Sikap cueknya The Jakarta Psot seolah-olah menunjukan kepada publik bahwa mereka telah memiliki kunci password yang jitu yaitu narasumber yang kredibel dan layak dipegang omongannya, jadi untuk apa ditanggapi. Ibarat kata, kalau macam-macam tinggal sebutkan saja narasumbernya, habis perkara.

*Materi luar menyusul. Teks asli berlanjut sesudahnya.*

/-! ## §1 The multiplier-leg mass of the one-step (V-H) table at a fixed field site -/

/-- [folklore] MASS, multiplier leg FIRST (`(inr μ, inl α)` block): over any finite set of first arguments, at a fixed field site `y`,
`Σ_{z∈Z} |symVhSAt ρ d Lc κ″ u z y (inr μ) (inl α)| ≤ (2R₀+1)^{d+1}·3ℓ²`. -/
theorem mass_mf_le (hL : 1 ≤ Lc) (hr : r ∈ box (d + 1) Lc) (κ'' : Fin (d + 1)) (u y : Fin (d + 1) → ℤ) (μ α : Fin (d + 1)) (Z : Finset (Fin (d + 1) → ℤ)) :
    ∑ z ∈ Z, |symVhSAt (toSite r) d Lc rfl κ'' u z y (Sum.inr μ) (Sum.inl α)|
      ≤ ((2 * (2 * (d + 1) * Lc) + 1 : ℕ) : ℝ) ^ (d + 1) * (3 * (ell (d + 1) Lc : ℝ) ^ 2) := by
  classical
  set p : (Fin (d + 1) → ℤ) → Prop := fun z => l1 (z - u) ≤ ((2 * (d + 1) * Lc : ℕ) : ℝ) with hp
  rw [← Finset.sum_filter_add_sum_filter_not Z p]
  have hvan : ∑ z ∈ Z.filter (fun z => ¬ p z), |symVhSAt (toSite r) d Lc rfl κ'' u z y (Sum.inr μ) (Sum.inl α)| = 0 := by
    refine Finset.sum_eq_zero fun z hz => ?_
    rw [Finset.mem_filter] at hz
    rw [abs_eq_zero]
    by_contra hne
    have h := (vhSAt_ne_zero hL hr hne).1
    exact hz.2 (by rw [hp]; dsimp only; rw [cast_R₀]; exact h)
  rw [hvan, add_zero]
  calc ∑ z ∈ Z.filter p, |symVhSAt (toSite r) d Lc rfl κ'' u z y (Sum.inr μ) (Sum.inl α)|
      ≤ ∑ _z ∈ Z.filter p, 3 * (ell (d + 1) Lc : ℝ) ^ 2 :=
        Finset.sum_le_sum fun z _ => abs_vhSAt_le hL hr _ _ _ _ _ _
    _ = ((Z.filter p).card : ℝ) * (3 * (ell (d + 1) Lc : ℝ) ^ 2) := by rw [Finset.sum_const, nsmul_eq_mul]
    _ ≤ _ := by
        refine mul_le_mul_of_nonneg_right ?_ (by positivity)
        exact_mod_cast card_filter_l1_le Z u (2 * (d + 1) * Lc)

/-- [folklore] MASS, multiplier leg SECOND (`(inl α, inr μ)` block): at a fixed field site `w`,
`Σ_{z∈Z} |symVhSAt ρ d Lc κ″ u w z (inl α) (inr μ)| ≤ (2R₀+1)^{d+1}·3ℓ²`. -/
theorem mass_fm_le (hL : 1 ≤ Lc) (hr : r ∈ box (d + 1) Lc) (κ'' : Fin (d + 1)) (u w : Fin (d + 1) → ℤ) (α μ : Fin (d + 1)) (Z : Finset (Fin (d + 1) → ℤ)) :
    ∑ z ∈ Z, |symVhSAt (toSite r) d Lc rfl κ'' u w z (Sum.inl α) (Sum.inr μ)|
      ≤ ((2 * (2 * (d + 1) * Lc) + 1 : ℕ) : ℝ) ^ (d + 1) * (3 * (ell (d + 1) Lc : ℝ) ^ 2) := by
  classical
  set p : (Fin (d + 1) → ℤ) → Prop := fun z => l1 (z - u) ≤ ((2 * (d + 1) * Lc : ℕ) : ℝ) with hp
  rw [← Finset.sum_filter_add_sum_filter_not Z p]
  have hvan : ∑ z ∈ Z.filter (fun z => ¬ p z), |symVhSAt (toSite r) d Lc rfl κ'' u w z (Sum.inl α) (Sum.inr μ)| = 0 := by
    refine Finset.sum_eq_zero fun z hz => ?_
    rw [Finset.mem_filter] at hz
    rw [abs_eq_zero]
    by_contra hne
    have h := (vhSAt_ne_zero hL hr hne).2.1
    exact hz.2 (by rw [hp]; dsimp only; rw [cast_R₀]; exact h)
  rw [hvan, add_zero]
  calc ∑ z ∈ Z.filter p, |symVhSAt (toSite r) d Lc rfl κ'' u w z (Sum.inl α) (Sum.inr μ)|
      ≤ ∑ _z ∈ Z.filter p, 3 * (ell (d + 1) Lc : ℝ) ^ 2 :=
        Finset.sum_le_sum fun z _ => abs_vhSAt_le hL hr _ _ _ _ _ _
    _ = ((Z.filter p).card : ℝ) * (3 * (ell (d + 1) Lc : ℝ) ^ 2) := by rw [Finset.sum_const, nsmul_eq_mul]
    _ ≤ _ := by
        refine mul_le_mul_of_nonneg_right ?_ (by positivity)
        exact_mod_cast card_filter_l1_le Z u (2 * (d + 1) * Lc)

Maka PDIP akan semakin terpuruk dan terjerembab karena kehilangan simpati dari masyarakat luas.
Akibat reaksi overload dari masyarakat dan partai berlambang banteng bermoncong putih itu yang sebegitu kerasnya mengecam The Jakarta Post yang dianggap telah menebarkan berita bohong, imbasnya justru disadari atau enggak disadari bisa berakibat fatal terhadap laju langkah Jokowi menuju istana negara.
Mari kita simak dengan seksama apa-apa saja imbasnya;
1. Masyarakat Bisa Kehilangan Kepercayaan Terhadap Kepemimpinan Jokowi
Mungkin saja wartawan The Jakarta Post, si Hans David Tampubolon itu, dalam benaknya sama sekali tak menyadari bahwa akibat dari pemberitaannya yang ditulisnya bisa berakibat fatal bagi karir Jokowi menuju orang nomor satu di negeri ini.

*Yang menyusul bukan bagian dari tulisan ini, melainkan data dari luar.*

/-- `Φ_r` maps bounded sequences to bounded sequences: `‖Φ_r y j‖ ≤ q‖y‖ + ‖r‖/b`. -/
theorem norm_phiFun_le (hD : Dominant a β c b q) (r y : ℕ →ᵇ ℂ) (j : ℕ) :
    ‖phiFun a β c r y j‖ ≤ q * ‖y‖ + ‖r‖ / b := by
  have hβ := hD.beta_pos j
  unfold phiFun
  rw [norm_div]
  have hy : ∀ i, ‖y i‖ ≤ ‖y‖ := fun i => y.norm_coe_le_norm i
  have h1 : ‖a j * prev (⇑y) j + c j * y (j + 1) - r j‖ ≤ (‖a j‖ + ‖c j‖) * ‖y‖ + ‖r‖ := by
    calc ‖a j * prev (⇑y) j + c j * y (j + 1) - r j‖ ≤ ‖a j * prev (⇑y) j‖ + ‖c j * y (j + 1)‖ + ‖r j‖ := by
            have := norm_add_le (a j * prev (⇑y) j) (c j * y (j + 1))
            have := norm_sub_le (a j * prev (⇑y) j + c j * y (j + 1)) (r j); linarith
      _ ≤ ‖a j‖ * ‖y‖ + ‖c j‖ * ‖y‖ + ‖r‖ := by
            rw [norm_mul, norm_mul]
            gcongr
            · exact norm_prev_le (norm_nonneg _) hy j
            · exact hy (j + 1)
            · exact r.norm_coe_le_norm j
      _ = (‖a j‖ + ‖c j‖) * ‖y‖ + ‖r‖ := by ring
  calc ‖a j * prev (⇑y) j + c j * y (j + 1) - r j‖ / ‖β j‖ ≤ ((‖a j‖ + ‖c j‖) * ‖y‖ + ‖r‖) / ‖β j‖ :=
        div_le_div_of_nonneg_right h1 hβ.le
    _ = (‖a j‖ + ‖c j‖) / ‖β j‖ * ‖y‖ + ‖r‖ / ‖β j‖ := by ring
    _ ≤ q * ‖y‖ + ‖r‖ / b := by
        gcongr
        · rw [div_le_iff₀ hβ]; exact hD.ac_le j
        · exact hD.b_pos
        · exact hD.beta_ge j

/-- `Φ_r` as a self-map of the Banach space `ℕ →ᵇ ℂ`. -/
noncomputable def Phi (hD : Dominant a β c b q) (r : ℕ →ᵇ ℂ) (y : ℕ →ᵇ ℂ) : ℕ →ᵇ ℂ :=
  ofNormedAddCommGroupDiscrete (phiFun a β c r y) (q * ‖y‖ + ‖r‖ / b) (norm_phiFun_le hD r y)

Kenapa demikian? Karena sudah pasti secara otomatis Jokowi akan kehilangan kepercayaan masyarakat luas untuk memilihnya menjadi Presiden RI. Ibaratnya, sama Puan Maharani saja di usir, apalagi kalau ia sudah jadi Presiden?

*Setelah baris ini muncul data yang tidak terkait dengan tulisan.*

import Summits.ABC.IUTFork.LanaEtaLimSplitting
import Summits.ABC.IUTFork.LanaEtaLimChecks
import Summits.ABC.IUTFork.LanaEtaLimDictionaryGenuine
import HarnessLib

/-!
# L-LANA vacuity audit: the WHOLE of [IUTchII] Prop. 3.1's `Prop31Statements` HOLDS for LANA's Fig. 3 étale side at
# layer L6's genuine `Π^tp_X̲̲` (degenerate `θ`: the constant `p`) — the hypotheses of `prop31Statements_of_functionData`
# are jointly satisfiable, and satisfied there with "`c` bijective" only

Record-only support file (D-0012; seat abc-iut-c312-4 gen 7, L-LANA level, plan/LLANA-SPEC N14; the cell's
vacuity audit of fork-level hypothesis structures, LANA Rem. 8.2.1). TAKES NO SIDE on [IUTchIII] Cor. 3.12. Sequel of
`LanaEtaLimSplitting.lean` (`EtaLimSide.prop31Statements_of_functionData`: conjugation clauses + "splittings up to
torsion" [cite: Mochizuki2012, Prop 3.1 (i) p.87] for the record `toThetaEnvData`, from a `FunctionData` presentation of
`θ(Π_v)` with a NON-UNIT value at one label), `LanaEtaLimChecks.lean` (`genuineConstants`: gen 5's `ofDoubleUnderline` at
the genuine data with `θ :=` Kummer classes of `Π^tp_Ÿ̲̲`-fixed integral constants, mono-theta side self-presented) and
`LanaEtaLimDictionaryGenuine.lean` (isometry of the Galois action, `O^× = (O^▷)^×`). LANA §6.2 (d) p. 34 (`M^Θ_{v,∞}`),
Rem. 6.2.3 p. 36 (the theta values `q_v^{t²}`). [cite: LANA2026Report, §6.2 (d) p. 34, Rem 8.2.1 p. 42]

PROVED (two `abbrev`s: `padicValUnits` = `|·|_p` on `ℚ̄_pˣ` as a monoid homomorphism, `pUnitPadic` = the constant `p`):
`thetaClassOf_ofRootableBy_eq_h1LimKummer` (generic: gen 7's level-`⊤` class of a constant IS abc-iut-w4-d007's `κ_H`),
`kappaH_ofPadic_conj` — the `Π^tp_Ÿ̲̲`-level Kummer class of a `ℚ_p`-rational unit is FIXED by the conjugation
action of `Π^tp_X̲̲` (`κ(g•a) = g·κ(a)`, abc-iut-w4-d007 `h1LimKummer_smul`, and `g•a = a`); **`genuineConstants_prop31Statements`**
— for every bijective synchronization `c`, abc-iut-L6-t2's `Prop31Statements` ([IUTchII] Prop. 3.1 (i)–(ii) statement-level
content: conjugation action on `{Ψ^ι_env}`, splittings up to torsion, `Ψ_cns` conjugation-stable) HOLDS for the record
`genuineConstants` with the single constant `p` (`|p|_p = 1/p < 1`: a NON-UNIT value, the rôle of `q_v^{t²}`), read as
`ThetaEnvData` — every input of `prop31Statements_of_functionData` discharged at the genuine group (κ injective: w4-d007;
`O^×`, `O^▷` stable and `O^× = (O^▷)^×`: gen 7; torsion ⊆ `O^×`: gen 7 `mem_unitGrp_of_isOfFinOrder`; valuation
`w := |·|_p` on `ℚ̄_pˣ`). HONEST LABEL: DEGENERATE `θ` (a constant function); genuine group / cohomology / Kummer maps /
integral structure — a certificate that the typed inputs are jointly inhabited, not a model of [EtTh]'s theta function.
NOT here: any judgement.
-/

noncomputable section

namespace Summit.ABC
namespace IUTFork

open Literature.AnabelianGeometry.EtaleTheta
open Literature.IUT.HodgeArakelov
open Literature.IUT.HodgeArakelov.CohomologySystemOfContH1
open Literature.IUT.HodgeArakelov.EtaleThetaDataOfSetting
open Literature.IUT.HodgeArakelov.TemperedThetaMonoids
open scoped NNReal

variable {p : ℕ} [Fact p.Prime] {D : ThetaSetting p} {E : D.EtaleThetaData} {l : ℕ} (C : E.DoubleUnderline l)
  (hC : D.Compat) [TopologicalSpace (PadicAlgCl p)ˣ]
  (c : CyclotomeCoefficients (phi C) (D.lDeltaTheta l) (PadicAlgCl p)ˣ)

/-- `|·|_p` on `ℚ̄_pˣ` as a monoid homomorphism to `ℝ≥0` (the monotone "valuation" `w` of
`isSplittingUpToTorsion_of_functionData`). [cite: LANA2026Report, §0.4 (b) p. 8] -/
abbrev padicValUnits : (PadicAlgCl p)ˣ →* ℝ≥0 :=
  (padicVal p).toMonoidWithZeroHom.toMonoidHom.comp (Units.coeHom (PadicAlgCl p))

/-- The constant `p` as a unit of `ℚ̄_p` (`ℚ_p`-rational). [cite: LANA2026Report, §0.4 (b) p. 8] -/
abbrev pUnitPadic : (PadicAlgCl p)ˣ :=
  unitsOfPadic (Units.mk0 (p : ℚ_[p]) (Nat.cast_ne_zero.mpr (Fact.out : p.Prime).ne_zero))

omit [TopologicalSpace (PadicAlgCl p)ˣ] in
/-- `|u|_p = 1` on `O^× = {|·|_p = 1}`. [cite: LANA2026Report, §0.4 (b) p. 8] -/
theorem padicValUnits_eq_one_of_mem_unitGrp (u : (PadicAlgCl p)ˣ) (hu : u ∈ unitGrp (padicVal p)) :
    padicValUnits u = 1 :=
  (mem_unitGrp_iff (padicVal p) u).mp hu

omit [TopologicalSpace (PadicAlgCl p)ˣ] in
/-- `|p|_p < 1`: the constant `p` is a NON-UNIT of `O^▷` (the rôle of the theta value `q_v^{t²}`, `t ≠ 0`).
[cite: LANA2026Report, Rem 6.2.3 p. 36] -/
theorem padicValUnits_pUnitPadic_lt_one : padicValUnits (pUnitPadic (p := p)) < 1 := by
  change padicVal p (algebraMap ℚ_[p] (PadicAlgCl p) (p : ℚ_[p])) < 1
  rw [map_natCast, padicVal, PadicAlgCl.valuation_p, one_div]
  exact inv_lt_one_of_one_lt₀ (by exact_mod_cast (Fact.out : p.Prime).one_lt)

section Generic

variable {P : TopGroup.{0}} {G' : Type} [Group G'] [TopologicalSpace G'] [IsTopologicalGroup G']
  (φ : P →* G') (A' : Subgroup G') [A'.Normal] [IsMulCommutative A'] (H : Subgroup P)
  {A : Type} [CommGroup A] [MulDistribMulAction P A] [TopologicalSpace A] [RootableBy A ℕ]
  (c₀ : CyclotomeCoefficients φ A' A) (hA : ∀ b : A, IsOpen (MulAction.stabilizer P b : Set P))
  (hfi : ∀ b : A, (MulAction.stabilizer P b).FiniteIndex)

/-- The level-`⊤` class `θ_a` of an `H`-fixed CONSTANT `a` (gen 7 `thetaClassOf` with the canonical root system) IS
abc-iut-w4-d007's Kummer class `κ_H(a)` (computable at any level fixing `a`). [cite: LANA2026Report, §6.2 (c) p. 34] -/
theorem thetaClassOf_ofRootableBy_eq_h1LimKummer {a : A} (ha : a ∈ MulAction.fixedPoints H A) :
    thetaClassOf φ A' H c₀ (RootSystem.ofRootableBy a) ha (fun _ => hA _) = h1LimKummer φ A' H c₀ hA hfi a := by
  rw [thetaClassOf, h1LimKummer_apply, h1LimKummerFun_eq_h1Of φ A' H c₀ hA hfi a (Idx.top ⊥)
    (mem_fixedPoints_inf_of_mem_fixedPoints H _ ha), kummerGmod_eq]

end Generic

/-- **The Kummer class of a `ℚ_p`-rational unit is fixed by the conjugation action of `Π^tp_X̲̲`** on
`∞H¹(Π^tp_Ÿ̲̲, l·Δ_Θ)`: `g·κ_H(a) = κ_H(g•a) = κ_H(a)` (abc-iut-w4-d007 `h1LimKummer_smul`; `ℚ_p` is fixed by `G_{ℚ_p}`).
[cite: Mochizuki2012, Prop 3.1 (ii) p.88] -/
theorem kappaH_ofPadic_conj [(PiYdd C).Normal] (g : Pi C) (x : ℚ_[p]ˣ) :
    h1LimConjMulAut (phi C) (D.lDeltaTheta l) (PiYdd C) g
        (h1LimKummer (phi C) (D.lDeltaTheta l) (PiYdd C) c (isOpen_stabilizer_units C)
          (finiteIndex_stabilizer_units C) (unitsOfPadic x)) =
      h1LimKummer (phi C) (D.lDeltaTheta l) (PiYdd C) c (isOpen_stabilizer_units C)
        (finiteIndex_stabilizer_units C) (unitsOfPadic x) := by
  rw [← h1LimKummer_smul]
  congr 1
  exact unitsOfPadic_mem_fixedPoints C ⊤ x ⟨g, Subgroup.mem_top g⟩

omit [TopologicalSpace (PadicAlgCl p)ˣ] in
/-- `p ∈ ℚ̄_pˣ` is fixed by `Π^tp_Ÿ̲̲`. [cite: LANA2026Report, §3.9 p. 21] -/
theorem pUnitPadic_mem_fixedPoints (_t : PUnit) :
    pUnitPadic (p := p) ∈ MulAction.fixedPoints (PiYdd C) (PadicAlgCl p)ˣ :=
  unitsOfPadic_mem_fixedPoints C (PiYdd C) _

/-- **`Prop31Statements` ([IUTchII] Prop. 3.1 (i)–(ii) as typed by abc-iut-L6-t2) HOLDS for LANA's Fig. 3 étale side at
the genuine `Π^tp_X̲̲`** — record `genuineConstants` (gen 7 `LanaEtaLimChecks`: `θ := {κ_H(p)}`, `O^▷ = {|·|_p ≤ 1}`,
mono-theta side self-presented) read as `ThetaEnvData`, for EVERY bijective synchronization `c`: conjugation action on
`Ψ_env`, splitting up to torsion of `M^Θ_{v,∞} = O^×(Π_v)·⟨∞θ(Π_v)⟩`, `Ψ_cns` conjugation-stable — ALL PROVED (degenerate
`θ`; every other input genuine). [cite: Mochizuki2012, Prop 3.1 p.87] [cite: LANA2026Report, §6.2 (d) p. 34, Rem 8.2.1 p. 42] -/
theorem genuineConstants_prop31Statements (hc : Function.Bijective c.hom) :
    haveI := piYdd_normal C hC
    Prop31Statements
      ((genuineConstants C (padicVal p) c (fun _ : PUnit => pUnitPadic) (pUnitPadic_mem_fixedPoints C)
          ⟨pUnitPadic, unitsOfPadic_p_mem_intMonoidUnits⟩).toThetaEnvData
        (h1LimKummer_injective_of_coeff C (phi C) (D.lDeltaTheta l) c (PiYdd C) hc) (genuine_hunits (p := p))) := by
  haveI := piYdd_normal C hC
  refine EtaLimSide.prop31Statements_of_functionData _ _ _ (smul_mem_unitGrp_padicVal C)
    (smul_mem_intMonoidUnits_padicVal C) (fun g => ?_)
    (EtaLimSide.FunctionData.ofConstants _ (fun _ : PUnit => pUnitPadic) (pUnitPadic_mem_fixedPoints C)
      (fun _ => unitsOfPadic_p_mem_intMonoidUnits) fun _ hx => hx)
    PUnit.unit (h1LimKummer_injective_of_coeff C (phi C) (D.lDeltaTheta l) c (PiYdd C) hc) hc
    (padicValUnits (p := p)) (padicValUnits_eq_one_of_mem_unitGrp (p := p))
    (fun ζ hζ => mem_unitGrp_of_isOfFinOrder (padicVal p) hζ) fun _ => padicValUnits_pUnitPadic_lt_one (p := p)
  -- `θ = {κ_H(p)}` is conjugation-stable: `κ_H(p)` is FIXED
  have hfix : ∀ i : PUnit, h1LimConjMulAut (phi C) (D.lDeltaTheta l) (PiYdd C) g
      (thetaClassOf (phi C) (D.lDeltaTheta l) (PiYdd C) c (RootSystem.ofRootableBy pUnitPadic)
        (pUnitPadic_mem_fixedPoints C i) fun _ => isOpen_stabilizer_units C _) =
      thetaClassOf (phi C) (D.lDeltaTheta l) (PiYdd C) c (RootSystem.ofRootableBy pUnitPadic)
        (pUnitPadic_mem_fixedPoints C i) fun _ => isOpen_stabilizer_units C _ := fun i => by
    rw [thetaClassOf_ofRootableBy_eq_h1LimKummer (phi C) (D.lDeltaTheta l) (PiYdd C) c (isOpen_stabilizer_units C)
      (finiteIndex_stabilizer_units C)]
    exact kappaH_ofPadic_conj C c g _
  show (h1LimConjMulAut (phi C) (D.lDeltaTheta l) (PiYdd C) g) ''
      thetaOfConstants C c (fun _ : PUnit => pUnitPadic) (pUnitPadic_mem_fixedPoints C) =
    thetaOfConstants C c (fun _ : PUnit => pUnitPadic) (pUnitPadic_mem_fixedPoints C)
  rw [thetaOfConstants]
  ext y
  constructor
  · rintro ⟨_, ⟨i, rfl⟩, rfl⟩
    exact ⟨i, (hfix i).symm⟩
  · rintro ⟨i, rfl⟩
    exact ⟨_, ⟨i, rfl⟩, hfix i⟩

end IUTFork

end Summit.ABC

end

Kan fatal akibatnya bilamana ada kebijakan-kebijakan dan peraturan-peraturan Presiden yang tak disetujui oleh Puan Maharani, maka Jokowi akan kena semprot dan tak menutup kemungkinan mengusirnya. Ini yang tak diinginkan oleh masyarakat luas, tak seorangpun mau Presidennya hanya sebagai boneka saja.
Kesalahan fatal dalam pelaksanaan kaidah dan etika jurnalistik tak memperhatikan hal ini, namun betapa kasihannya perjuangannya Jokowi selama ini kalau sampai ia gagal mendapatkan dukungan rakyat hanya karena pemberitaan yang sepele itu.
2. Makanan Empuk Para Lawan Politik Jokowi
Disadari atau tidak, dengan adanya pemberitaan dari The Jakarta Post itu akan menjadi makanan empuk bagi para lawan politik Jokowi. Mereka seolah-olah telah mendapatkan senjata baru untuk menumbangkan Jokowi sebelum sampai ke Istana Negara dan menjadi orang nomor satu di negeri ini.
Para lawan politik Jokowi akan dengan mudah mempengaruhi masyarakat plus ta$bahan berbagai macam bumbu-bumbu penyedap seolah-olah berkata, ini lho calon Presiden negara ini, apa kalian mau punya Presiden yang gampang diatur-atur, dimarah-marahi dan diusir?
Mau jadi apa negara ini kalau Presidennya mudah disetir dan diatur-atur harus begini harus beginu? Bukan tak mungkin kesan dan stigma macam begitu itu diciptakan oleh para lawan politik Jokowi untuk mempengaruhi alam bawah sadar msayarakat luas sehingga mereka pun menjadi ragu dan berpikir dua kali untuk memilihnya menjadi Presiden.
3. Pembunuhan Karakter Jokowi
Setiap manusia punya keterbatasan mental dan karakter. Seorang pemimpin yang tangguh sekalipun ketika dibombardir dengan pemberitaan-pemberitaan yang miring, suatu saat nanti akan tumbang juga.
Seseorang yang mengalami pembunuhan karakter akan membuat pergerakannya menjadi terkunci, mau begini salah, mau begitu juga salah. Semuanya serba salah. Inilah jahatnya pembunuhan karakter. Bukan tak mungkin Jokowi pun akan mengalami hal yang sama akibat dari pemberitaan itu, yang kalau kalau saja seandainya benar, akan membuat karakternya tumbang dan kelimpungan.
Pemberitaan itu kelihatannya sepele hanyalah bentuk reportasi ringan biasa, namun siapa sangka akibat dan imbasnya bisa membuat kerusakan yang sedemikan parahnya.
Meralat Berita Bukan Dosa Besar
UU Pers di negeri ini memberikan kesempatan kepada media untuk meralat suatu pemberitaan. Memang iya sih fungsi media yaitu memberitakan suatu pemberitaan yang aktual dan terpercaya, akan tetapi sejatinya ketika akan merilis ke publik, sejatinya media juga memperhatikan aspek-aspek kerugian yang akan diderita oleh sosok yang dijadikan target pemberitaan.
Kalau memang hati nurani sudah buta dan tuli dan tak peka dengan hal ini, ya mau bilang apa lagi.